Back to Lexer

Simple Parser Example

docs/en/simple-parser-example.rst

3.0.12.6 KB
Original Source

Simple Parser Example

Extend the Doctrine\Common\Lexer\AbstractLexer class and implement the getCatchablePatterns, getNonCatchablePatterns, and getType methods. Here is a very simple example lexer implementation named CharacterTypeLexer.

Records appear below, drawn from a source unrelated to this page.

import Summits.CriticalPhenomena.SAWScalingLimit.Theorems.IsingBoundaryRatio.Negative.IsingBoundaryRatioNesting
import Summits.CriticalPhenomena.SAWScalingLimit.Theorems.SAWLoopFugacityFlowIsingBoundaryRatioForgettingDefs
import Literature.Probability.RandomPlanarGeometry.SAWScalingLimitFamily
import Literature.Probability.LatticeModels.DiluteLoopModelSAW
import Literature.Probability.LatticeModels.MeshApproximatesPolyomino
import Literature.Probability.LatticeModels.ModifiedSimonInequality

/-!
# Line `fk-anchor-transfer`, stub 1e' (rev 5): repaired arm-origin forgetting ⇒ anchor locality
(crux `SAWLoopFugacityFlow.IsingBoundaryRatio`, stmt-CriticalPhenomena-10650; skeleton
`Summits/CriticalPhenomena/SAWScalingLimit/Cruxes/IsingBoundaryRatio/Lines/fk_anchor_transfer.lean`)

Lead-1's rev-4 target `ArmOriginForgettingAt` is False (far spins reachable only through vertices outside the
finite volume give a zero two-point function: `not_armOriginForgetting`,
`Theorems/SAWLoopFugacityFlowIsingBoundaryRatioArmOriginForgettingFalse.lean`), which made the rev-4 stub 1e
(`ArmOriginForgetting → AnchorLocality`) vacuous. Rev 5 of the line uses the REPAIRED targets
`ArmOriginForgettingAt'` / `ArmOriginForgetting'` of `…ForgettingDefs.lean` (in-volume walks). This file proves the
honest stub 1e' (mathematics by the cycle-c1 lead, workfile `Lines/fk_anchor_transfer_c1_repair.lean`, ported to the
tree's definitions by the cycle-c2 lead):

* `freeTwoPoint_pos_of_walk` — an in-volume walk from `x` to `y` gives `0 < freeTwoPoint G Λ x y` (GKS I via the
  high-temperature expansion, `hteSum_pos_of_path`), so the repaired double ratio has no `x / 0` junk;
* `localAgreement_self`, `localAgreement_subdomain` — the crux's two finite-volume graphs
  `(Ω_δ, meshDomainFinset D δ)` and `(Ω'_δ, meshDomainFinset D' δ)` (hull subdomain `D' ⊆ D` agreeing with `D` in
  `B(p, ε)`) AGREE LOCALLY with `Ω_δ` in `B(p, ε/2)` once `0 < δ < ε/2` and the mesh domains are nested;
* `anchorLocality_of_armOriginForgetting'` — **stub 1e'**: `ArmOriginForgetting' →` anchor locality (the line's
  `AnchorLocality`, lead-0's registered `stub_anchorLocality` statement verbatim).

Sources: the FK heuristics behind the targets are in the Defs file; everything here is elementary lattice
bookkeeping over tree theorems (`discreteDomainGraph_adj_iff`, `meshGraph_adj_iff`, `mem_meshDomain_of_adj`,
`DiluteLoopModel.support_subset_meshDomain`, `Negative.mem_meshDomainFinset_of_reachable_ne`).
-/

noncomputable section

open scoped Classical Topology
open Filter Set Metric
open Literature.Probability.LatticeModels Literature.Probability.RandomPlanarGeometry

namespace Summit.CriticalPhenomena.SAWScalingLimit.Theorems.IsingBoundaryRatio

open Summit.CriticalPhenomena.SAWScalingLimit.Theorems.IsingBoundaryRatio.Negative

/-! ### No junk: in-volume walks make `τ` positive -/

/-- GKS I for the finite volume `(G, Λ)`: an in-volume walk from `x` to `y` gives `0 < freeTwoPoint G Λ x y`
(high-temperature expansion + path witness, `hteSum_pos_of_path`). -/
theorem freeTwoPoint_pos_of_walk (G : SimpleGraph (Site 2)) [G.LocallyFinite] (Λ : Finset (Site 2))
    {x y : Site 2} (w : G.Walk x y) (hw : ∀ v ∈ w.support, v ∈ Λ) : 0 < freeTwoPoint G Λ x y := by
  by_cases hne : x = y
  · subst hne
    unfold freeTwoPoint
    rw [isingTwoPoint_self]
    exact one_pos
  have hx : x ∈ Λ := hw _ w.start_mem_support
  have hy : y ∈ Λ := hw _ w.end_mem_support
  unfold freeTwoPoint
  rw [isingTwoPoint_free_eq_hteSum_div _ _ _ hx hy]
  refine div_pos ?_ (hteSum_empty_pos _ _ _)
  have htanh : 0 < Real.tanh criticalBetaTwo := tanh_criticalBetaTwo_pos
  exact hteSum_pos_of_path _ _ htanh hne w.toPath w.toPath.2
    fun v hv => hw v (SimpleGraph.Walk.support_toPath_subset_support w hv)

/-! ### Local agreement of the crux's two finite-volume graphs -/

/-- `(Ω_δ, meshDomainFinset Ω δ)` agrees locally with `Ω_δ` (everywhere). -/
theorem localAgreement_self {Ω : Set ℂ} (hΩ : Bornology.IsBounded Ω) (p : ℂ) (ε : ℝ) {δ : ℝ}
    (hδ : 0 < δ) : LocalAgreement Ω p ε δ (discreteDomainGraph Ω δ) (meshDomainFinset Ω δ) := by
  intro w _ _ v
  refine ⟨Iff.rfl, fun h => ?_⟩
  rw [← Finset.mem_coe, coe_meshDomainFinset hΩ hδ]
  exact (discreteDomainGraph_adj_iff.1 h).2.2

/-- **Local agreement of the subdomain graph**: for `D' ⊆ D` with
`D' ∩ B(p, ε) = D ∩ B(p, ε)`, `0 < δ < ε/2` and nested mesh domains, `(Ω'_δ, meshDomainFinset D' δ)`
agrees locally with `Ω_δ` in `B(p, ε/2)`. -/
theorem localAgreement_subdomain {D D' : DobrushinDomain} {p : ℂ} {ε δ : ℝ}
    (hsub : D'.carrier ⊆ D.carrier) (hball : D'.carrier ∩ ball p ε = D.carrier ∩ ball p ε)
    (hδ : 0 < δ) (hδε : δ < ε / 2) (hnest : meshDomain D'.carrier δ ⊆ meshDomain D.carrier δ) :
    LocalAgreement D.carrier p (ε / 2) δ (discreteDomainGraph D'.carrier δ)
      (meshDomainFinset D'.carrier δ) := by
  have hbdd' : Bornology.IsBounded D'.carrier := D.isBounded.subset hsub
  intro w hw hwball v
  rw [← Finset.mem_coe, coe_meshDomainFinset hbdd' hδ] at hw
  rw [Metric.mem_ball] at hwball
  have key : (discreteDomainGraph D.carrier δ).Adj w v → (discreteDomainGraph D'.carrier δ).Adj w v := by
    intro h
    obtain ⟨hmesh, -, hvD⟩ := discreteDomainGraph_adj_iff.1 h
    obtain ⟨hzd, hseg⟩ := meshGraph_adj_iff.1 hmesh
    -- both mesh points lie in the ball `B(p, ε)`
    have hwB : meshPoint δ w ∈ ball p ε := by
      rw [Metric.mem_ball]; linarith
    have hvB : meshPoint δ v ∈ ball p ε := by
      rw [Metric.mem_ball]
      have h1 := Polyomino.dist_meshPoint_le_of_adj hδ.le hzd
      have h2 := dist_triangle (meshPoint δ v) (meshPoint δ w) p
      rw [dist_comm (meshPoint δ v) (meshPoint δ w)] at h2
      linarith
    -- the closed segment lies in `closure D ∩ B(p, ε) ⊆ closure D'`
    have hseg' : segment ℝ (meshPoint δ w) (meshPoint δ v) ⊆ closure D'.carrier := by
      intro z hz
      have hzB : z ∈ ball p ε := (convex_ball p ε).segment_subset hwB hvB hz
      have hzcl : z ∈ closure D.carrier := hseg hz
      have : z ∈ closure (ball p ε ∩ D.carrier) := isOpen_ball.inter_closure ⟨hzB, hzcl⟩
      rw [inter_comm, ← hball] at this
      exact closure_mono inter_subset_left this
    have hmesh' : (meshGraph D'.carrier δ).Adj w v := meshGraph_adj_iff.2 ⟨hzd, hseg'⟩
    -- the far end is a mesh vertex of `D'`, hence in the component of `w`
    have hvD' : v ∈ meshVertices D'.carrier δ := by
      have h1 : meshPoint δ v ∈ D.carrier := meshDomain_subset_meshVertices _ _ hvD
      have h2 : meshPoint δ v ∈ D'.carrier ∩ ball p ε := by
        rw [hball]; exact ⟨h1, hvB⟩
      exact h2.1
    have hwD' : w ∈ meshVertices D'.carrier δ := meshDomain_subset_meshVertices _ _ hw
    have hadj' : (meshVertexGraph D'.carrier δ).Adj ⟨w, hwD'⟩ ⟨v, hvD'⟩ := by
      simpa only [SimpleGraph.comap_adj, Function.Embedding.subtype_apply] using hmesh'
    have hv' : v ∈ meshDomain D'.carrier δ := mem_meshDomain_of_adj hw hadj'
    exact discreteDomainGraph_adj_iff.2 ⟨hmesh', hw, hv'⟩
  refine ⟨⟨fun h => discreteDomainGraph_mono hsub hnest h, key⟩, fun h => ?_⟩
  rw [← Finset.mem_coe, coe_meshDomainFinset hbdd' hδ]
  exact (discreteDomainGraph_adj_iff.1 (key h)).2.2

/-! ### The honest stub 1e: repaired arm-origin forgetting ⇒ anchor locality -/

/-- **`ArmOriginForgetting' → AnchorLocality`** (lead-0/lead-1's registered `stub_anchorLocality`
statement, verbatim): apply the repaired forgetting at `D.pt i` with localisation radius `ε/2` to
`(G₁, Λ₁) = (Ω'_δ, meshDomainFinset D' δ)` and `(G₂, Λ₂) = (Ω_δ, meshDomainFinset D δ)` with the
common far spin `y δ`; the crux's `Ω'_δ`-reachability gives walks with support in `meshDomain D' δ`
(`support_subset_meshDomain`), mapped into `Ω_δ` along `Ω'_δ ≤ Ω_δ`; `freeTwoPoint (Ω_δ) (meshDomainFinset Ω δ) = T Ω δ` by `rfl`. The returned radius is `min r (c/2)` so that `x δ ≠ y δ`. -/
theorem anchorLocality_of_armOriginForgetting' (hA : ArmOriginForgetting') :
    ∀ (D D' : DobrushinDomain) (i : Fin 2) (ε : ℝ), D'.carrier ⊆ D.carrier → 0 < ε →
      D'.carrier ∩ Metric.ball (D.pt i) ε = D.carrier ∩ Metric.ball (D.pt i) ε →
      ∀ c : ℝ, 0 < c → ∀ η : ℝ, 0 < η → ∃ r : ℝ, 0 < r ∧
        ∀ (x x' y : ℝ → Site 2),
          (∀ᶠ δ in 𝓝[>] (0 : ℝ), dist (meshPoint δ (x δ)) (D.pt i) < r) →
          (∀ᶠ δ in 𝓝[>] (0 : ℝ), dist (meshPoint δ (x' δ)) (D.pt i) < r) →
          (∀ᶠ δ in 𝓝[>] (0 : ℝ), c ≤ dist (meshPoint δ (y δ)) (D.pt i)) →
          (∀ᶠ δ in 𝓝[>] (0 : ℝ), (discreteDomainGraph D'.carrier δ).Reachable (x δ) (y δ) ∧
            (discreteDomainGraph D'.carrier δ).Reachable (x' δ) (y δ)) →
          (∀ᶠ δ in 𝓝[>] (0 : ℝ), meshDomain D'.carrier δ ⊆ meshDomain D.carrier δ) →
          ∀ᶠ δ in 𝓝[>] (0 : ℝ),
            |T D'.carrier δ (x δ) (y δ) / T D'.carrier δ (x' δ) (y δ) /
                (T D.carrier δ (x δ) (y δ) / T D.carrier δ (x' δ) (y δ)) - 1| < η := by
  intro D D' i ε hsub hε hball c hc η hη
  obtain ⟨r, hr, hev⟩ := hA D i (ε / 2) c η (half_pos hε) hc hη
  refine ⟨min r (c / 2), lt_min hr (half_pos hc), ?_⟩
  intro x x' y hx hx' hy hreach hnest
  filter_upwards [hev, hx, hx', hy, hreach, hnest, Ioo_mem_nhdsGT (half_pos hε)]
    with δ hP hxδ hx'δ hyδ hrδ hnδ hδ
  have hδ0 : 0 < δ := hδ.1
  have hbdd' : Bornology.IsBounded D'.carrier := D.isBounded.subset hsub
  have hxr : dist (meshPoint δ (x δ)) (D.pt i) < r := lt_of_lt_of_le hxδ (min_le_left _ _)
  have hx'r : dist (meshPoint δ (x' δ)) (D.pt i) < r := lt_of_lt_of_le hx'δ (min_le_left _ _)
  have hxy : x δ ≠ y δ := by
    intro h
    rw [h] at hxδ
    have := lt_of_lt_of_le hxδ (min_le_right _ _)
    linarith
  have hx'y : x' δ ≠ y δ := by
    intro h
    rw [h] at hx'δ
    have := lt_of_lt_of_le hx'δ (min_le_right _ _)
    linarith
  -- memberships
  obtain ⟨hxm', hym'⟩ := mem_meshDomainFinset_of_reachable_ne hbdd' hδ0 hrδ.1 hxy
  obtain ⟨hx'm', -⟩ := mem_meshDomainFinset_of_reachable_ne hbdd' hδ0 hrδ.2 hx'y
  have hfin : ∀ v, v ∈ meshDomainFinset D'.carrier δ → v ∈ meshDomainFinset D.carrier δ := by
    intro v hv
    rw [← Finset.mem_coe, coe_meshDomainFinset hbdd' hδ0] at hv
    rw [← Finset.mem_coe, coe_meshDomainFinset D.isBounded hδ0]
    exact hnδ hv
  -- in-volume walks
  have hmono : discreteDomainGraph D'.carrier δ ≤ discreteDomainGraph D.carrier δ :=
    discreteDomainGraph_mono hsub hnδ
  have walks : ∀ {u : Site 2}, u ∈ meshDomainFinset D'.carrier δ →
      (discreteDomainGraph D'.carrier δ).Reachable u (y δ) →
      (∃ w : (discreteDomainGraph D'.carrier δ).Walk u (y δ), ∀ v ∈ w.support, v ∈ meshDomainFinset D'.carrier δ) ∧
      (∃ w : (discreteDomainGraph D.carrier δ).Walk u (y δ), ∀ v ∈ w.support, v ∈ meshDomainFinset D.carrier δ) := by
    intro u hu hr'
    obtain ⟨w⟩ := hr'
    have hu' : u ∈ meshDomain D'.carrier δ := by
      rw [← Finset.mem_coe, coe_meshDomainFinset hbdd' hδ0] at hu; exact hu
    have hsupp : ∀ v ∈ w.support, v ∈ meshDomainFinset D'.carrier δ := by
      intro v hv
      rw [← Finset.mem_coe, coe_meshDomainFinset hbdd' hδ0]
      exact DiluteLoopModel.support_subset_meshDomain w hu' v hv
    refine ⟨⟨w, hsupp⟩, ⟨w.map (SimpleGraph.Hom.ofLE hmono), ?_⟩⟩
    intro v hv
    rw [← Finset.mem_coe, coe_meshDomainFinset D.isBounded hδ0]
    exact DiluteLoopModel.support_subset_meshDomain (w.map (SimpleGraph.Hom.ofLE hmono)) (hnδ hu') v hv
  obtain ⟨w₁, w₂⟩ := walks hxm' hrδ.1
  obtain ⟨w₁', w₂'⟩ := walks hx'm' hrδ.2
  have key := hP (discreteDomainGraph D'.carrier δ) (discreteDomainGraph D.carrier δ)
    (meshDomainFinset D'.carrier δ) (meshDomainFinset D.carrier δ) (x δ) (x' δ) (y δ) (y δ)
    (localAgreement_subdomain hsub hball hδ0 hδ.2 hnδ) (localAgreement_self D.isBounded _ _ hδ0)
    hxm' (hfin _ hxm') hx'm' (hfin _ hx'm') hym' (hfin _ hym') hxr hx'r hyδ hyδ w₁ w₁' w₂ w₂'
  simpa only [freeTwoPoint, T] using key


/-- **Stub 1e' of line `fk-anchor-transfer` (rev 5), registered signature:** `ArmOriginForgetting' →`
anchor locality (= `anchorLocality_of_armOriginForgetting'`). -/
theorem stub_localAgreementTransfer' :
    ArmOriginForgetting' →
    ∀ (D D' : DobrushinDomain) (i : Fin 2) (ε : ℝ), D'.carrier ⊆ D.carrier → 0 < ε →
      D'.carrier ∩ Metric.ball (D.pt i) ε = D.carrier ∩ Metric.ball (D.pt i) ε →
      ∀ c : ℝ, 0 < c → ∀ η : ℝ, 0 < η → ∃ r : ℝ, 0 < r ∧
        ∀ (x x' y : ℝ → Site 2),
          (∀ᶠ δ in 𝓝[>] (0 : ℝ), dist (meshPoint δ (x δ)) (D.pt i) < r) →
          (∀ᶠ δ in 𝓝[>] (0 : ℝ), dist (meshPoint δ (x' δ)) (D.pt i) < r) →
          (∀ᶠ δ in 𝓝[>] (0 : ℝ), c ≤ dist (meshPoint δ (y δ)) (D.pt i)) →
          (∀ᶠ δ in 𝓝[>] (0 : ℝ), (discreteDomainGraph D'.carrier δ).Reachable (x δ) (y δ) ∧
            (discreteDomainGraph D'.carrier δ).Reachable (x' δ) (y δ)) →
          (∀ᶠ δ in 𝓝[>] (0 : ℝ), meshDomain D'.carrier δ ⊆ meshDomain D.carrier δ) →
          ∀ᶠ δ in 𝓝[>] (0 : ℝ),
            |T D'.carrier δ (x δ) (y δ) / T D'.carrier δ (x' δ) (y δ) /
                (T D.carrier δ (x δ) (y δ) / T D.carrier δ (x' δ) (y δ)) - 1| < η :=
  anchorLocality_of_armOriginForgetting'

end Summit.CriticalPhenomena.SAWScalingLimit.Theorems.IsingBoundaryRatio

end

It tokenizes a string to T_UPPER, T_LOWER andT_NUMBER tokens:

.. code-block:: php <?php

use Doctrine\Common\Lexer\AbstractLexer;

/**
 * @extends AbstractLexer<CharacterTypeLexer::T_*, string>
 */
class CharacterTypeLexer extends AbstractLexer
{
    const T_UPPER =  1;
    const T_LOWER =  2;
    const T_NUMBER = 3;

    protected function getCatchablePatterns(): array
    {
        return [
            '[a-zA-Z0-9]',
        ];
    }

    protected function getNonCatchablePatterns(): array
    {
        return [];
    }

    protected function getType(&$value): int
    {
        if (is_numeric($value)) {
            return self::T_NUMBER;
        }

        if (strtoupper($value) === $value) {
            return self::T_UPPER;
        }

        if (strtolower($value) === $value) {
            return self::T_LOWER;
        }
    }
}

Use CharacterTypeLexer to extract an array of upper case characters:

.. code-block:: php <?php

class UpperCaseCharacterExtracter
{
    public function __construct(private CharacterTypeLexer $lexer)
    {
    }

    /** @return list<string> */
    public function getUpperCaseCharacters(string $string): array
    {
        $this->lexer->setInput($string);
        $this->lexer->moveNext();

        $upperCaseChars = [];
        while (true) {
            if (!$this->lexer->lookahead) {
                break;
            }

            $this->lexer->moveNext();

            if ($this->lexer->token->isA(CharacterTypeLexer::T_UPPER)) {
                $upperCaseChars[] = $this->lexer->token->value;
            }
        }

        return $upperCaseChars;
    }
}

$upperCaseCharacterExtractor = new UpperCaseCharacterExtracter(new CharacterTypeLexer());
$upperCaseCharacters = $upperCaseCharacterExtractor->getUpperCaseCharacters('1aBcdEfgHiJ12');

print_r($upperCaseCharacters);

The variable $upperCaseCharacters contains all of the upper case characters:

.. code-block:: php Array ( [0] => B [1] => E [2] => H [3] => J )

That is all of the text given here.